Deployment insights dashboard

The deployment insights dashboard provides further insights into deployment resource consumption. This dashboard includes the following charts:

  • CPU utilization: Aggregated CPU utilization for the selected servers.

  • Server CPU utilization: CPU utilization for each selected server.

  • Process CPU utilization: CPU utilization for each process aggregated across the selected servers.

  • Memory utilization: Aggregated memory utilization for the selected servers. Expect high values because Spanner Omni caches data in memory, which Spanner Omni can free if needed.

  • Server Memory utilization: Memory utilization for each of the selected servers. Expect high values because Spanner Omni caches data in memory, which Spanner Omni can free if needed.

  • Process Resident Memory Size: Resident memory size for each process for selected servers.

  • Process Virtual Memory Size: Virtual memory size for each process for selected servers.

  • Server Memory Breakdown: Memory utilization by category (cache, fragmented, memtable_pinned, system, updates, other) aggregated across the selected servers. This memory is specific to the span_server process.

  • Network Sent Bytes: Sent bytes per interface aggregated across all servers.

  • Network Received Bytes: Received bytes per interface aggregated across all servers.

  • Top 10 Servers By Network Sent Bytes: Top 10 servers by network sent bytes (table view).

  • Top 10 Servers By Network Received Bytes: Top 10 servers by network received bytes (table view).

Spanner Omni file system dashboard

The Spanner Omni file system dashboard monitors the underlying file system operations critical to performance, including operation rates, latency, and throughput. This dashboard includes the following charts:

  • File Operation Graphs:

    • Operations Per Second: Tracks the total rate of file operations, grouped by operation.

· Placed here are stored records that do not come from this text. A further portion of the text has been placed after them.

import Literature.IUT.HodgeTheaters.PadicFrobenioidTMPairAdapter
import Literature.AlgebraicGeometry.Frobenioids.PadicKummerRelCosetGaloisFields
import Literature.AnabelianGeometry.AbsoluteAnabelian.MonoAnalyticNonarchModel
import HarnessLib

/-!
# The `TM`-pair `(Π ↷ 𝒪^⊳_{ℚ̄_p})` of an OPEN `φ₁ : Π → G_{ℚ_p}` IS an MLF-Galois `TM`-pair over the fixed field `K = ℚ̄_p^{φ₁(Π)}` —
# the `.TM` binder of `PadicFrobenioidTMPairAdapter` DISCHARGED for every `p`-adic Frobenioid base of abc-iut-L1's genuine §2 shape
# (cell abc-iut, L5 hub node IUTchI:Cor5.3(ii), SUBDAG-IUTchI-Cor53 v1.1 residual «C53ii/N3c TM-INSTANCE-OVER-FIXED-FIELD»; small defs + proofs)

S. Mochizuki, *Inter-universal Teichmüller theory I*, kurims manuscript (May 2020), proof of Corollary 5.3 (ii), p. 144 l. 36–39 («it follows from
[AbsTopIII], Proposition 3.2, (iv) …») ([IUTchI] Cor 5.3 (ii) p.144) [claim: Mochizuki2012, status: disputed] (claim key; this file is an ADAPTER between
two of OUR interfaces, nothing of the series is asserted, no side is taken on [IUTchIII] Cor. 3.12); S. Mochizuki, *The geometry of Frobenioids II*,
Def 2.2 p. 17 («`K`, the finite extension of `ℚ_p` determined by the open subgroup `G ⊆ Q`»), Thm 2.4 (ii) p. 20 («`K̄ᵢ` … the algebraic closure of `Kᵢ`
used to define the Galois group `Qᵢ` [so `Gᵢ = Gal(K̄ᵢ/Kᵢ)`]») [cite: MochizukiFrdII2008, Def 2.2 p.17]; S. Mochizuki, *Topics in absolute anabelian
geometry III*, Def 3.1 (i)(ii) pp. 66–67 («Let `k` be an MLF, `k̄` an algebraic closure of `k` … `Π_k` … equipped with a continuous surjection
`ε_k : Π_k ↠ G_k`»; «isomorphic to a model `T`-pair») [cite: MochizukiAbsTopIII2015, Definition 3.1 (ii) p.67].

## What this file does (sequel to `PadicFrobenioidTMPairAdapter`, abc-iut-w4-d077; residual «N3c» of L5-t4's CENSUS Cor5.3 v1.1)

`PadicFrobenioidTMPairAdapter` packages the Frobenioid-side pair `(Π ↷ 𝒪^⊳_{ℚ̄_p})` of a continuous `φ₁ : Π →* G_{ℚ_p}` as abc-iut-L4-t2's
`GaloisMonoidPair` (`tmPairOfGaloisHom`) and makes [AbsTopIII] Prop 3.2 (iv) (`pairIsoDeterminedByGalois_holds`) consumable MODULO the displayed binder
`IsMLFGaloisMonoidPair .TM`, discharged there only for `φ₁` SURJECTIVE (base field `ℚ_p`).  HERE the binder is discharged for EVERY base of abc-iut-L1's
genuine §2 shape — `φ₁` an OPEN HOMOMORPHISM (`IsOpenHom`; image `G = φ₁(Π)` open in `G_{ℚ_p}`) — over the fixed field `K := ℚ̄_p^G` that abc-iut-L1
already built (`PadicFrd.RelGal.baseFld`, `fixingSubgroup_baseFld`, `finiteDimensional_baseFld`, `exists_map_eq_restrictScalars`, `isAlgClosure_baseFld`,
file `PadicKummerRelCosetGaloisFields`):

* §1 `closureOfRelGal φ₁ hφ₁ : MLFClosure.{0}` — `k := K = ℚ̄_p^{φ₁(Π)}` with the restricted `p`-adic valuative structure (abc-iut-L3-t11's
  `PadicAlgCl.subfieldValuativeRel`), a non-archimedean local field by abc-iut-L6-d2's `PadicAlgCl.isNonarchimedeanLocalField_subfield` (finite over
  `ℚ_p`), `k̄ := ℚ̄_p` (`isAlgClosure_baseFld`);
* §2 `modelDataOfRelGal φ₁ hφ₁ : ModelMLFGaloisData K ℚ̄_p` — abc-iut-L4-t2's model data «`Π_k`, `ε_k : Π_k ↠ G_k`» with `Π_k := Π` and
  `ε_K(g) := φ₁(g)` READ AS A `K`-AUTOMORPHISM of `ℚ̄_p` (`augK`; it fixes `K` pointwise by `mem_baseFld_iff`); CONTINUITY for the Krull topology over
  `K` PROVED (a basic neighbourhood `Gal(ℚ̄_p/E)`, `E/K` finite, pulls back to `φ₁⁻¹(Gal(ℚ̄_p/E))`, open since `E/ℚ_p` is finite); SURJECTIVITY PROVED
  (`Gal(ℚ̄_p/K) = φ₁(Π)`, abc-iut-L1's `exists_map_eq_restrictScalars`);
* §3 `nonzeroIntegers_baseFld_eq` — `𝒪^⊳` computed over `𝒪_K` EQUALS `𝒪^⊳` computed over `ℤ_p` (both are `{‖x‖ ≤ 1, x ≠ 0}`: integrality over `𝒪_K`
  ⟺ integrality over `𝒪_{ℚ_p}` by transitivity along `𝒪_{ℚ_p} → 𝒪_K` — every element of `𝒪_K` has norm `≤ 1` (`PadicAlgCl.mem_integer_subfield_iff`),
  hence is integral over `𝒪_{ℚ_p}` (abc-iut-L3-t11's `PadicAlgCl.isIntegral_iff_norm_le_one`));
* §4 `isoModelOfRelGal` — the identity isomorphism between abc-iut-L4-t2's model `TM`-pair of `modelDataOfRelGal` and `tmPairOfGaloisHom φ₁ _`, and
  **`isMLFGaloisMonoidPair_tmPairOfGaloisHom`**: `(Π ↷ 𝒪^⊳_{ℚ̄_p})` IS an MLF-Galois `TM`-pair for every open `φ₁` — so
  **`tmPairIso_isoM_eq_of_isoPi_eq_of_isOpenHom`**: [AbsTopIII] Prop 3.2 (iv) holds for the `TM`-pairs of ANY two genuine §2 bases with NO binder left
  (the remaining displayed inputs of the adapter are the pair data `hequiv` and the two-sided integrality `hint`, residual «N3b»).

Nothing of L1/L4 is restated; no `Prop` fact is minted; no instance is declared globally (local `letI`/`haveI` only); typed ≠ proved; binder ≠ fact.
-/

noncomputable section

namespace Literature.IUT.HodgeTheaters

open Literature.AlgebraicGeometry.Frobenioids Literature.AlgebraicGeometry.Frobenioids.QuasiTemperoid
open Literature.AnabelianGeometry.AbsoluteAnabelian
open scoped ValuativeRel Topology

namespace PadicTMPair

section FixedField

variable {p : ℕ} [Fact p.Prime] {G : Type} [Group G] [TopologicalSpace G]
  (φ₁ : G →* GalFbar ℚ_[p]) (hφ₁ : IsOpenHom φ₁)

/-! ### §1. The base field `K = ℚ̄_p^{φ₁(Π)}` as MLF closure data -/

/-- **The base field `K = ℚ̄_p^{φ₁(Π)}` with `k̄ := ℚ̄_p` as abc-iut-L4-t2's `MLFClosure` datum** («Let `k` be an MLF, `k̄` an algebraic closure of `k`»):
`k := PadicFrd.RelGal.baseFld p φ₁ hφ₁` (abc-iut-L1; finite over `ℚ_p`), valuative structure the restricted `p`-adic one (`PadicAlgCl.subfieldValuativeRel`),
local field by abc-iut-L6-d2's `PadicAlgCl.isNonarchimedeanLocalField_subfield`, `K := ℚ̄_p` an algebraic closure of `k` (`isAlgClosure_baseFld`).
[cite: MochizukiAbsTopIII2015, Definition 3.1 (i) p.66] -/
def closureOfRelGal : MLFClosure.{0} :=
  letI := PadicAlgCl.subfieldValuativeRel (PadicFrd.RelGal.baseFld p φ₁ hφ₁)
  haveI := PadicFrd.RelGal.finiteDimensional_baseFld p φ₁ hφ₁
  haveI : IsNonarchimedeanLocalField (PadicFrd.RelGal.baseFld p φ₁ hφ₁) :=
    PadicAlgCl.isNonarchimedeanLocalField_subfield (PadicFrd.RelGal.baseFld p φ₁ hφ₁)
  haveI : CharZero (PadicFrd.RelGal.baseFld p φ₁ hφ₁) :=
    charZero_of_injective_algebraMap (algebraMap ℚ_[p] (PadicFrd.RelGal.baseFld p φ₁ hφ₁)).injective
  haveI := PadicFrd.RelGal.isAlgClosure_baseFld p φ₁ hφ₁
  { k := PadicFrd.RelGal.baseFld p φ₁ hφ₁, K := Fbar ℚ_[p] }

/-- Its MLF is `K = ℚ̄_p^{φ₁(Π)}`. [cite: MochizukiFrdII2008, Def 2.2 p.17] -/
theorem closureOfRelGal_k : (closureOfRelGal φ₁ hφ₁).k = ↥(PadicFrd.RelGal.baseFld p φ₁ hφ₁) := rfl

/-- Its algebraic closure is `ℚ̄_p`. [cite: MochizukiFrdII2008, Thm 2.4 (ii) p.20] -/
theorem closureOfRelGal_K : (closureOfRelGal φ₁ hφ₁).K = Fbar ℚ_[p] := rfl

/-! ### §2. `𝒪^⊳` over `𝒪_K` is `𝒪^⊳` over `ℤ_p` -/

/-- `𝒪_{ℚ_p} → 𝒪_K`: an element of `ℚ_p` of norm `≤ 1` lies in `𝒪_K` for the restricted `p`-adic valuative structure of `K`
(`PadicAlgCl.mem_integer_subfield_iff`, `PadicAlgCl.norm_extends`, the tree's `Padic.mem_valuationInteger_iff`). [cite: MochizukiAbsTopIII2015, Definition 3.1 (i) p.66] -/
def integerHom :
    letI := PadicAlgCl.subfieldValuativeRel (PadicFrd.RelGal.baseFld p φ₁ hφ₁)
    𝒪[ℚ_[p]] →+* 𝒪[↥(PadicFrd.RelGal.baseFld p φ₁ hφ₁)] :=
  letI := PadicAlgCl.subfieldValuativeRel (PadicFrd.RelGal.baseFld p φ₁ hφ₁)
  ((algebraMap ℚ_[p] ↥(PadicFrd.RelGal.baseFld p φ₁ hφ₁)).comp (𝒪[ℚ_[p]]).subtype).codRestrict
    𝒪[↥(PadicFrd.RelGal.baseFld p φ₁ hφ₁)] (fun c => by
      rw [PadicAlgCl.mem_integer_subfield_iff]
      change ‖algebraMap (↥(PadicFrd.RelGal.baseFld p φ₁ hφ₁)) (Fbar ℚ_[p]) (algebraMap ℚ_[p] _ (c : ℚ_[p]))‖ ≤ 1
      rw [← IsScalarTower.algebraMap_apply]
      exact (PadicAlgCl.norm_extends p (c : ℚ_[p])).le.trans
        ((Literature.NumberTheory.GaloisRepresentations.Padic.mem_valuationInteger_iff p (c : ℚ_[p])).mp c.2))

/-- **`𝒪^⊳_{ℚ̄_p}` over `𝒪_K` EQUALS `𝒪^⊳_{ℚ̄_p}` over `ℤ_p`**: for `x ∈ ℚ̄_p`, integrality over `𝒪_K` (restricted `p`-adic valuative structure on
`K = ℚ̄_p^{φ₁(Π)}`) is equivalent to integrality over `𝒪_{ℚ_p}` — `→` by transitivity along `𝒪_{ℚ_p} → 𝒪_K` (every element of `𝒪_K` has norm `≤ 1`,
hence is integral over `𝒪_{ℚ_p}`: abc-iut-L3-t11's `PadicAlgCl.isIntegral_iff_norm_le_one`), `←` by `IsIntegral.tower_top`.  Hence abc-iut-L4-t2's
`nonzeroIntegers K ℚ̄_p = nonzeroIntegers ℚ_p ℚ̄_p` as submonoids of `ℚ̄_p`. [cite: MochizukiAbsTopIII2015, Definition 3.1 (i) p.66] -/
theorem nonzeroIntegers_baseFld_eq :
    (letI := PadicAlgCl.subfieldValuativeRel (PadicFrd.RelGal.baseFld p φ₁ hφ₁)
     nonzeroIntegers (↥(PadicFrd.RelGal.baseFld p φ₁ hφ₁)) (Fbar ℚ_[p])) = nonzeroIntegers ℚ_[p] (Fbar ℚ_[p]) := by
  letI := PadicAlgCl.subfieldValuativeRel (PadicFrd.RelGal.baseFld p φ₁ hφ₁)
  -- the composite `𝒪_{ℚ_p} → 𝒪_K → ℚ̄_p` is the inclusion `𝒪_{ℚ_p} → ℚ̄_p`
  have hcomp : ∀ c : 𝒪[ℚ_[p]],
      algebraMap (𝒪[↥(PadicFrd.RelGal.baseFld p φ₁ hφ₁)]) (Fbar ℚ_[p]) (integerHom φ₁ hφ₁ c) =
        algebraMap (𝒪[ℚ_[p]]) (Fbar ℚ_[p]) c := fun c => by
    change algebraMap (↥(PadicFrd.RelGal.baseFld p φ₁ hφ₁)) (Fbar ℚ_[p]) (algebraMap ℚ_[p] _ (c : ℚ_[p])) =
      algebraMap ℚ_[p] (Fbar ℚ_[p]) (c : ℚ_[p])
    exact (IsScalarTower.algebraMap_apply ℚ_[p] (↥(PadicFrd.RelGal.baseFld p φ₁ hφ₁)) (Fbar ℚ_[p]) (c : ℚ_[p])).symm
  have key : ∀ x : Fbar ℚ_[p],
      IsIntegral (𝒪[↥(PadicFrd.RelGal.baseFld p φ₁ hφ₁)]) x ↔ IsIntegral (𝒪[ℚ_[p]]) x := by
    intro x
    constructor
    · intro h
      letI alg : Algebra (𝒪[ℚ_[p]]) (𝒪[↥(PadicFrd.RelGal.baseFld p φ₁ hφ₁)]) := (integerHom φ₁ hφ₁).toAlgebra
      haveI tower : IsScalarTower (𝒪[ℚ_[p]]) (𝒪[↥(PadicFrd.RelGal.baseFld p φ₁ hφ₁)]) (Fbar ℚ_[p]) :=
        IsScalarTower.of_algebraMap_eq fun c => (hcomp c).symm
      haveI hint : Algebra.IsIntegral (𝒪[ℚ_[p]]) (𝒪[↥(PadicFrd.RelGal.baseFld p φ₁ hφ₁)]) := by
        refine ⟨fun c => ?_⟩
        have hc : ‖(show PadicAlgCl p from ((c : ↥(PadicFrd.RelGal.baseFld p φ₁ hφ₁)) : Fbar ℚ_[p]))‖ ≤ 1 :=
          (PadicAlgCl.mem_integer_subfield_iff (PadicFrd.RelGal.baseFld p φ₁ hφ₁) c.1).mp c.2
        have hc' : IsIntegral (𝒪[ℚ_[p]])
            (IsScalarTower.toAlgHom (𝒪[ℚ_[p]]) (𝒪[↥(PadicFrd.RelGal.baseFld p φ₁ hφ₁)]) (Fbar ℚ_[p]) c) :=
          PadicAlgCl.isIntegral_of_norm_le_one hc
        refine (isIntegral_algHom_iff _ ?_).mp hc'
        intro a b hab
        exact Subtype.ext ((algebraMap (↥(PadicFrd.RelGal.baseFld p φ₁ hφ₁)) (Fbar ℚ_[p])).injective hab)
      exact isIntegral_trans x h
    · rintro ⟨f, hf, hfx⟩
      refine ⟨f.map (integerHom φ₁ hφ₁), hf.map _, ?_⟩
      have hcomp' : (algebraMap (𝒪[↥(PadicFrd.RelGal.baseFld p φ₁ hφ₁)]) (Fbar ℚ_[p])).comp (integerHom φ₁ hφ₁) =
          algebraMap (𝒪[ℚ_[p]]) (Fbar ℚ_[p]) := RingHom.ext hcomp
      rw [Polynomial.eval₂_map, hcomp']
      exact hfx
  ext x
  change x ∈ integersClosure _ (Fbar ℚ_[p]) ∧ x ≠ 0 ↔ x ∈ integersClosure ℚ_[p] (Fbar ℚ_[p]) ∧ x ≠ 0
  rw [mem_integersClosure_iff_isIntegral, mem_integersClosure_iff_isIntegral, key x]
  exact Iff.rfl

/-! ### §3. The model data `(K, ℚ̄_p, ε_K := φ₁ : Π ↠ G_K)` -/

/-- `φ₁(g)` READ AS A `K`-AUTOMORPHISM of `ℚ̄_p`: it fixes `K = ℚ̄_p^{φ₁(Π)}` pointwise (abc-iut-L1's `mem_baseFld_iff`).
[cite: MochizukiFrdII2008, Def 2.2 p.17] -/
def augK (g : G) : Fbar ℚ_[p] ≃ₐ[PadicFrd.RelGal.baseFld p φ₁ hφ₁] Fbar ℚ_[p] :=
  AlgEquiv.ofRingEquiv (f := (φ₁ g).toRingEquiv)
    (fun a => (PadicFrd.RelGal.mem_baseFld_iff p φ₁ hφ₁ (a : Fbar ℚ_[p])).mp a.2 g)

/-- `augK g` acts as `φ₁ g`. [cite: MochizukiFrdII2008, Def 2.2 p.17] -/
@[simp] theorem augK_apply (g : G) (x : Fbar ℚ_[p]) : augK φ₁ hφ₁ g x = φ₁ g x := rfl

/-- `augK g`, with scalars restricted back to `ℚ_p`, is `φ₁ g`. [cite: MochizukiFrdII2008, Def 2.2 p.17] -/
theorem restrictScalars_augK (g : G) : (augK φ₁ hφ₁ g).restrictScalars ℚ_[p] = φ₁ g :=
  AlgEquiv.ext fun _ => rfl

    • Local and remote operations per second: Tracks the rate of file operations, separated by local versus remote access.

    • Operation Errors Per Second: Shows the rate of failed file system operations, grouped by operation and status.

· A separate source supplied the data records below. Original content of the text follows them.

/-- For an unauthorized `T`, every term has a position outside `T`, and `badPos` is one. [folklore] -/
theorem _root_.Literature.Computability.MetaComplexity.MonotoneDNF.BenalohLeichter.badPos_spec (φ : MonotoneDNF) {T : Finset ℕ} (hT : T ∉ φ.accessStructure.authorized)
    {k : ℕ} (hk : k < φ.length) :
    badPos φ T k < φ.termLen k ∧ φ.varAt (k, badPos φ T k) ∉ T := by
  have hget : φ.getD k [] = φ[k] := List.getD_eq_getElem _ _ hk
  have hex : ∃ i ∈ φ[k], (fun i => !decide (i ∈ T)) i = true := by
    by_contra hcon
    refine hT ⟨φ[k], List.getElem_mem hk, fun i hi => ?_⟩
    by_contra hiT
    exact hcon ⟨i, hi, by simpa using hiT⟩
  have hlt : badPos φ T k < φ[k].length := by
    unfold badPos
    rw [hget]
    exact List.findIdx_lt_length_of_exists hex
  refine ⟨by unfold termLen; rwa [hget], ?_⟩
  have hb := List.findIdx_getElem (xs := φ[k]) (p := fun i => !decide (i ∈ T))
    (w := by unfold badPos at hlt; rwa [hget] at hlt)
  unfold varAt badPos
  simp only
  rw [hget, List.getD_eq_getElem _ _ (by unfold badPos at hlt; rwa [hget] at hlt)]
  simpa using hb

/-- The coin involution: flip, in every term, the coin at the bad position. [cite: Hirahara2022PartialMCSP, Lemma 4.5 (privacy)] -/
def _root_.Literature.Computability.MetaComplexity.MonotoneDNF.BenalohLeichter.flip (φ : MonotoneDNF) (T : Finset ℕ) (r : BenalohLeichter.Rand φ) : BenalohLeichter.Rand φ :=
  fun kq => if kq.2.val = badPos φ T kq.1.val then !r kq else r kq

/-- `flip` is an involution. [folklore] -/
theorem _root_.Literature.Computability.MetaComplexity.MonotoneDNF.BenalohLeichter.flip_flip (φ : MonotoneDNF) (T : Finset ℕ) (r : BenalohLeichter.Rand φ) : flip φ T (flip φ T r) = r := by
  funext kq
  unfold BenalohLeichter.flip
  split_ifs <;> simp

/-- `flip` as a bijection of the coin space. [folklore] -/
def _root_.Literature.Computability.MetaComplexity.MonotoneDNF.BenalohLeichter.flipEquiv (φ : MonotoneDNF) (T : Finset ℕ) : BenalohLeichter.Rand φ ≃ BenalohLeichter.Rand φ where
  toFun := flip φ T
  invFun := flip φ T
  left_inv := BenalohLeichter.flip_flip φ T
  right_inv := BenalohLeichter.flip_flip φ T

/-- The coins after flipping: only the bad positions of genuine terms change. [folklore] -/
theorem _root_.Literature.Computability.MetaComplexity.MonotoneDNF.BenalohLeichter.rbit_flip (φ : MonotoneDNF) (T : Finset ℕ) (r : BenalohLeichter.Rand φ) (k p : ℕ)
    (hp : p < φ.numLiterals) :
    rbit φ (flip φ T r) k p =
      if k < φ.length ∧ p = badPos φ T k then !rbit φ r k p else rbit φ r k p := by
  unfold rbit BenalohLeichter.flip
  by_cases hk : k < φ.length
  · simp only [hk, hp, and_self, dif_pos, true_and]
  · simp [hk]

/-- Flipping the bad coin of a term adds `1` to its mask when the bad position is `≥ 1`, and
leaves the mask unchanged when it is `0`. [cite: Hirahara2022PartialMCSP, Lemma 4.5 (privacy)] -/
theorem _root_.Literature.Computability.MetaComplexity.MonotoneDNF.BenalohLeichter.mask_flip (φ : MonotoneDNF) (T : Finset ℕ) (r : BenalohLeichter.Rand φ) {k : ℕ} (hk : k < φ.length) :
    mask φ (flip φ T r) k =
      mask φ r k + if badPos φ T k ∈ Finset.Ico 1 (φ.termLen k) then 1 else 0 := by
  unfold mask
  rw [← Finset.sum_ite_eq' (Finset.Ico 1 (φ.termLen k)) (badPos φ T k) (fun _ => (1 : ZMod 2)),
    ← Finset.sum_add_distrib]
  refine Finset.sum_congr rfl fun p hp => ?_
  have hpN : p < φ.numLiterals :=
    lt_of_lt_of_le (Finset.mem_Ico.1 hp).2 (termLen_le_numLiterals φ k)
  rw [rbit_flip φ T r k p hpN]
  by_cases hpb : p = badPos φ T k
  · subst hpb
    simp [hk, bitZ_not]
  · simp [hpb]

  • Latency Graphs: Includes charts for P50, P90, and P99 latency for local and remote file operations, grouped by operation.

  • Throughput Graphs:

    • Local and Remote Read and Write Throughput: Tracks the rate of read and write throughput, separated by local and remote access.

    • Bytes Per Operation: Includes P50 and P90 bytes transferred per operation for local and remote access.

  • File system Statistics:

    • Total File system Size By Zone: Displays the total provisioned file system size, grouped by Spanner Omni zone.

    • File system Usage by Zone: Displays the current used file system size, grouped by Spanner Omni zone.

gRPC dashboard

The gRPC dashboard tracks detailed RPC statistics for all servers within the deployment. This dashboard includes the following charts:

  • Server Side Metrics: Monitors RPC performance from the server's perspective.

    • RPC Latency Per Method (P50, P90, P99): Latency per RPC method on the server side.

    • Server Sent Throughput Per Method: Sent bytes per second per method for selected servers.

    • Server Sent Throughput Per Process: Sent bytes per second per process for selected servers.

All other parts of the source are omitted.